WHAT TO DO:
Check every line of the entries below for the word "stmt", and copy the ones that have it.

PROVIDED DATA:
--------------------

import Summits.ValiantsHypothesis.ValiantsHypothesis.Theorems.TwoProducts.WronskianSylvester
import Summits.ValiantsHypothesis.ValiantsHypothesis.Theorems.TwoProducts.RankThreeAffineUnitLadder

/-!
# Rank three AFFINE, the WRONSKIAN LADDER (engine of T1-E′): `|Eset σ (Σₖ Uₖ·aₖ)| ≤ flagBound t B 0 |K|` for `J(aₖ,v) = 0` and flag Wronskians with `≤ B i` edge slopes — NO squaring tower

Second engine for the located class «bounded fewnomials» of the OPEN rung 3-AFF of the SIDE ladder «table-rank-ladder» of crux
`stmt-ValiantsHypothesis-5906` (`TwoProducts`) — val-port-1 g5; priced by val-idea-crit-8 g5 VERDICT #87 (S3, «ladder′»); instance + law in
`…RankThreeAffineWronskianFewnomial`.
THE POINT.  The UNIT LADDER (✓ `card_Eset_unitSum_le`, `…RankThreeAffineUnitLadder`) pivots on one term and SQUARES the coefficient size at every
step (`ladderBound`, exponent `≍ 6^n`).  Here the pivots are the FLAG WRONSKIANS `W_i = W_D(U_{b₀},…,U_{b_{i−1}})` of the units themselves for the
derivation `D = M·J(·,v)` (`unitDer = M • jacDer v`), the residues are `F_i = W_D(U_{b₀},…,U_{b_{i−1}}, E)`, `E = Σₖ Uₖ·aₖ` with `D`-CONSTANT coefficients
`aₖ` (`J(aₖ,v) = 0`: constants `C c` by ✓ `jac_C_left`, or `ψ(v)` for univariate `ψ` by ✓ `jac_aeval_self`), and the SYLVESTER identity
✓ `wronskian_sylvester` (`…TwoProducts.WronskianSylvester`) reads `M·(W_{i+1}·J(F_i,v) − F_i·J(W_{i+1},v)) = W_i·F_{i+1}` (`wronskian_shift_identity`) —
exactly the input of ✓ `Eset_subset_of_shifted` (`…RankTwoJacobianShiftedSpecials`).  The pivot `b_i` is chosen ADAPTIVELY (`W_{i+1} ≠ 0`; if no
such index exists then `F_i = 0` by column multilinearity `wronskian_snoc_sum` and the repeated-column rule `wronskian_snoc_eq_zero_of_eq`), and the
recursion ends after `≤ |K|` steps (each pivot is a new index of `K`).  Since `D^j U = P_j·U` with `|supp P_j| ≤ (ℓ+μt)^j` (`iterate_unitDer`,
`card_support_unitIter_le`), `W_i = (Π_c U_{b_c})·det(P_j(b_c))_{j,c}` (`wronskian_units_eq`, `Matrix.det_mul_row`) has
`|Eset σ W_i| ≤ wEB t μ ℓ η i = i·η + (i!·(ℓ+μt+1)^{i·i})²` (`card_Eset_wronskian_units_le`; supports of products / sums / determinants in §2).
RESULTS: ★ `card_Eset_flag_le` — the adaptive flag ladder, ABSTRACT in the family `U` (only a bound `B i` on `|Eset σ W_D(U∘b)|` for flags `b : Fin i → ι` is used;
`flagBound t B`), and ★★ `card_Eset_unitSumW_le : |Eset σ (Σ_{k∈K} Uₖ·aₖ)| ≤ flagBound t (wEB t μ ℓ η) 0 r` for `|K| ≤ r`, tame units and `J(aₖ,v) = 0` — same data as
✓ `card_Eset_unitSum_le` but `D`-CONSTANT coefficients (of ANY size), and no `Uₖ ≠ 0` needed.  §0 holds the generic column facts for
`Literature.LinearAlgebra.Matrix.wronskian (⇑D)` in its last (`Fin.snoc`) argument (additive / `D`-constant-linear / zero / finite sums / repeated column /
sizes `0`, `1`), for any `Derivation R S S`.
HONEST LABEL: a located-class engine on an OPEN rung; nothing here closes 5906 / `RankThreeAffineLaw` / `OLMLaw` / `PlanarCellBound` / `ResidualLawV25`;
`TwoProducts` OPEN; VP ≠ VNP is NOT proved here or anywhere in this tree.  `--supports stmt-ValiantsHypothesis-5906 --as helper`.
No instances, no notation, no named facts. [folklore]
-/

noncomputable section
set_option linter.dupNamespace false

--------------------

OUTPUT FOR THIS TASK:
`stmt-ValiantsHypothesis-5906` (`TwoProducts`) — val-port-1 g5; priced by val-idea-crit-8 g5 VERDICT #87 (S3, «ladder′»); instance + law in
`TwoProducts` OPEN; VP ≠ VNP is NOT proved here or anywhere in this tree.  `--supports stmt-ValiantsHypothesis-5906 --as helper`.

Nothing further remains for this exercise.